Case Dyng after an Hour with running v16 on MPI

I installed Open Suse Leap and pgi on a new machine. I have installed version 16.10 and am using mpich 3-2. I am running on a single node with no job scheduler. When using pgfortran on 20 or 40 cores, the case dies after about an hour on step 188-190. This case ran fine on my older cluster (pgi 12 and older mpich) and I have run it several thousand steps (3 days) using gfortran with this cluster. My best guess is it is something wrong with MPI that builds up over time but no clue. I don’t get why it would have different behavior with different fortran compilers. I put some info below. Any ideas?

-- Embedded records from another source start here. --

import Literature.Topology.FourManifolds.NormalRetraction
import Mathlib.Geometry.Manifold.WhitneyEmbedding
import Mathlib.Geometry.Manifold.SmoothApprox
import Mathlib.Topology.MetricSpace.Thickening
import HarnessLib

/-!
# Smoothing a continuous map into a compact manifold, relative to a closed set and preserving
# finitely many open constraints

Topic `Literature/Topology/FourManifolds`; general infrastructure (companion of
`HomotopySmoothing.lean`), used by the tree's proof of the arc-closing lemma of Milnor's proof of
Lemma 8.3 (`Milnor1965_exists_embedding_circle_through_arc`, `HCobordismIdealCircleLemma83.lean`).

* `Literature.Topology.FourManifolds.exists_contMDiff_eqOn_mapsTo` — let `M` be a σ-compact
  Hausdorff manifold, `V` a compact Hausdorff manifold without boundary modelled on `ℝⁿ`, and
  `f : M → V` continuous, smooth on an open `W ⊇ S` with `S` closed, mapping finitely many
  compact sets `C i` into open sets `U i`.  Then there is a smooth `g : M → V` with `g = f` on
  `S` and `g (C i) ⊆ U i` for all `i`.

**Proof** (Hirsch, *Differential Topology* (1976), Ch. 2 §2 Thm. 2.6 "relative approximation"
with Ch. 4 §5).  Embed `V ⊆ ℝᴺ` (Mathlib's `exists_embedding_euclidean_of_compact`) with a smooth
normal retraction `r : T → V` of an open tube (the tree's
`Literature.Topology.FourManifolds.exists_normalRetraction`); approximate `e ∘ f` uniformly,
within the tube margin and within the margins of the open sets `{y ∈ T | r y ∈ U i}` about the
compact sets `e (f (C i))`, by a smooth map unchanged on `S` (Mathlib's
`Continuous.exists_contMDiff_approx_and_eqOn`); retract.  Everything here is proved; no
definitions, no named facts.

## References

* M. W. Hirsch, *Differential Topology*, GTM 33 (1976), Ch. 2 §2 (Thm. 2.6), Ch. 4 §5.
  [HirschDT1976]
-/

open scoped Manifold ContDiff Topology
open Function Set Filter

noncomputable section

namespace Literature.Topology.FourManifolds

/-- **Relative smoothing with open constraints.**  Let `M` be a σ-compact Hausdorff `C^∞`
manifold (finite-dimensional model), `V` a compact Hausdorff manifold without boundary modelled on
`ℝⁿ`, `f : M → V` continuous and `C^∞` on an open set `W` containing the closed set `S`, and
`C i ⊆ M` finitely many compact sets with `f (C i) ⊆ U i`, `U i` open.  Then some smooth
`g : M → V` agrees with `f` on `S` and still maps each `C i` into `U i`.
[cite: HirschDT1976, Ch. 2 §2 Thm. 2.6 and Ch. 4 §5] -/
theorem exists_contMDiff_eqOn_mapsTo {EM HM : Type*} [NormedAddCommGroup EM] [NormedSpace ℝ EM]
    [FiniteDimensional ℝ EM] [TopologicalSpace HM] {IM : ModelWithCorners ℝ EM HM} {M : Type*}
    [TopologicalSpace M] [ChartedSpace HM M] [IsManifold IM ∞ M] [SigmaCompactSpace M]
    [T2Space M] {n : ℕ} {V : Type*} [TopologicalSpace V]
    [ChartedSpace (EuclideanSpace ℝ (Fin n)) V] [IsManifold (𝓡 n) ∞ V] [CompactSpace V]
    [T2Space V] {f : M → V} (hf : Continuous f) {S W : Set M} (hS : IsClosed S) (hW : IsOpen W)
    (hSW : S ⊆ W) (hfW : ContMDiffOn IM (𝓡 n) ∞ f W) {ι : Type*} [Finite ι] {C : ι → Set M}
    {U : ι → Set V} (hC : ∀ i, IsCompact (C i)) (hU : ∀ i, IsOpen (U i))
    (hCU : ∀ i, MapsTo f (C i) (U i)) :
    ∃ g : M → V, ContMDiff IM (𝓡 n) ∞ g ∧ EqOn g f S ∧ ∀ i, MapsTo g (C i) (U i) := by
  rcases isEmpty_or_nonempty M with hM | hM
  · exact ⟨f, fun x => (IsEmpty.false x).elim, fun x _ => rfl, fun i => hCU i⟩
  haveI : Nonempty V := ⟨f (Classical.arbitrary M)⟩
  -- ### Whitney embedding of `V` and a smooth normal retraction
  obtain ⟨N, e, he, hemb, hinj⟩ := exists_embedding_euclidean_of_compact (I := 𝓡 n) (M := V)
  obtain ⟨ε, hε, hTopen, hr, hre⟩ := exists_normalRetraction (I := 𝓡 n) he hemb.injective hinj
  set T := normalTube (𝓡 n) e ε with hTdef
  set r := normalRetraction (𝓡 n) e ε with hrdef
  have hreT : ∀ y : V, e y ∈ T ∧ r (e y) = y := fun y => by
    simpa [hTdef, hrdef] using hre y 0 (Submodule.zero_mem _) (by simpa using hε)
  -- ### the map read in `ℝᴺ`
  set F : M → EuclideanSpace ℝ (Fin N) := fun p => e (f p) with hF
  have hFc : Continuous F := he.continuous.comp hf
  have hFW : ContMDiffOn IM 𝓘(ℝ, EuclideanSpace ℝ (Fin N)) ∞ F W := he.comp_contMDiffOn hfW
  -- ### margins
  obtain ⟨δ₀, hδ₀, hδ₀T⟩ := (isCompact_range he.continuous).exists_cthickening_subset_open hTopen
    (range_subset_iff.2 fun y => (hreT y).1)
  have hOi : ∀ i, IsOpen (T ∩ r ⁻¹' U i) := fun i =>
    hr.continuousOn.isOpen_inter_preimage hTopen (hU i)
  have hδi : ∀ i, ∃ δ : ℝ, 0 < δ ∧ Metric.cthickening δ (F '' C i) ⊆ T ∩ r ⁻¹' U i := fun i =>
    ((hC i).image hFc).exists_cthickening_subset_open (hOi i) (by
      rintro _ ⟨p, hp, rfl⟩
      exact ⟨(hreT (f p)).1, by
        change r (e (f p)) ∈ U i
        rw [(hreT (f p)).2]
        exact hCU i hp⟩)
  choose δi hδi_pos hδiP using hδi
  obtain ⟨δ, ⟨hδle0, hδlei⟩, hδpos⟩ : ∃ δ : ℝ, (δ ≤ δ₀ ∧ ∀ i, δ ≤ δi i) ∧ 0 < δ := by
    have h1 : ∀ᶠ δ in 𝓝[>] (0 : ℝ), δ ≤ δ₀ := by
      filter_upwards [Ioc_mem_nhdsGT hδ₀] with δ hδ using hδ.2
    have h2 : ∀ᶠ δ in 𝓝[>] (0 : ℝ), ∀ i, δ ≤ δi i :=
      eventually_all.2 fun i => by
        filter_upwards [Ioc_mem_nhdsGT (hδi_pos i)] with δ hδ using hδ.2
    exact ((h1.and h2).and self_mem_nhdsWithin).exists
  -- ### smooth approximation relative to `S`
  obtain ⟨g, hgF, hgS, -⟩ := hFc.exists_contMDiff_approx_and_eqOn IM ⊤ continuous_const
    (fun _ => hδpos) hS (hW.mem_nhdsSet.2 hSW) hFW
  have hgT : ∀ p, g p ∈ T := fun p =>
    hδ₀T (Metric.mem_cthickening_of_dist_le _ (F p) _ _ ⟨f p, rfl⟩ ((hgF p).le.trans hδle0))
  refine ⟨fun p => r (g p), hr.comp_contMDiff g.contMDiff hgT, fun p hp => ?_, fun i p hp => ?_⟩
  · change r (g p) = f p
    rw [hgS hp]
    exact (hreT (f p)).2
  · have hmem : g p ∈ Metric.cthickening (δi i) (F '' C i) :=
      Metric.mem_cthickening_of_dist_le _ (F p) _ _ ⟨p, hp, rfl⟩ ((hgF p).le.trans (hδlei i))
    exact (hδiP i hmem).2

end Literature.Topology.FourManifolds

pgfortran 16.10-0 64-bit target on x86-64 Linux -tp haswell

===================================================================================
= BAD TERMINATION OF ONE OF YOUR APPLICATION PROCESSES
= PID 18975 RUNNING AT falcon
= EXIT CODE: 8
= CLEANING UP REMAINING PROCESSES
= YOU CAN IGNORE THE BELOW CLEANUP MESSAGES

YOUR APPLICATION TERMINATED WITH THE EXIT STRING: Floating point exception (signal 8)

mpiexec.hydra -version
HYDRA build details:
Version: 3.2
Release Date: Wed Nov 11 22:06:48 CST 2015
CC: pgcc
CXX: g++
F77: pgf90
F90: pgf90

ulimit -a
core file size (blocks, -c) 0
data seg size (kbytes, -d) unlimited
scheduling priority (-e) 0
file size (blocks, -f) unlimited
pending signals (-i) 256895
max locked memory (kbytes, -l) 64
max memory size (kbytes, -m) unlimited
open files (-n) 1024
pipe size (512 bytes, -p) 8
POSIX message queues (bytes, -q) 819200
real-time priority (-r) 0
stack size (kbytes, -s) unlimited
cpu time (seconds, -t) unlimited
max user processes (-u) 256895
virtual memory (kbytes, -v) unlimited
file locks (-x) unlimited

gcc version 4.8.5 (SUSE Linux)

Thanks,

Jeremy

There is OpenMPI that can get installed with PGI 16.10.

If it is there, use the MPI drivers for compilers.
Add $PGI/linux86-64/2016/mpi/openmpi/bin to your $PATH.

CC: mpicc
CXX: mpic++
F77:mpif90 -Mbackslash
F90: mpif90 -Mbackslash

If it works now, then I would suspect mpich 3.2.
Perhaps the proper headers and/or libraries were not used to
build the executable.

dave

I’ll try again next week. I was using MPICH to keep the same version for all three compilers for testing. It works fine with gfortran and ifort. I wish there was a better way to test if it was working than waiting an hour or two to see if the program fails.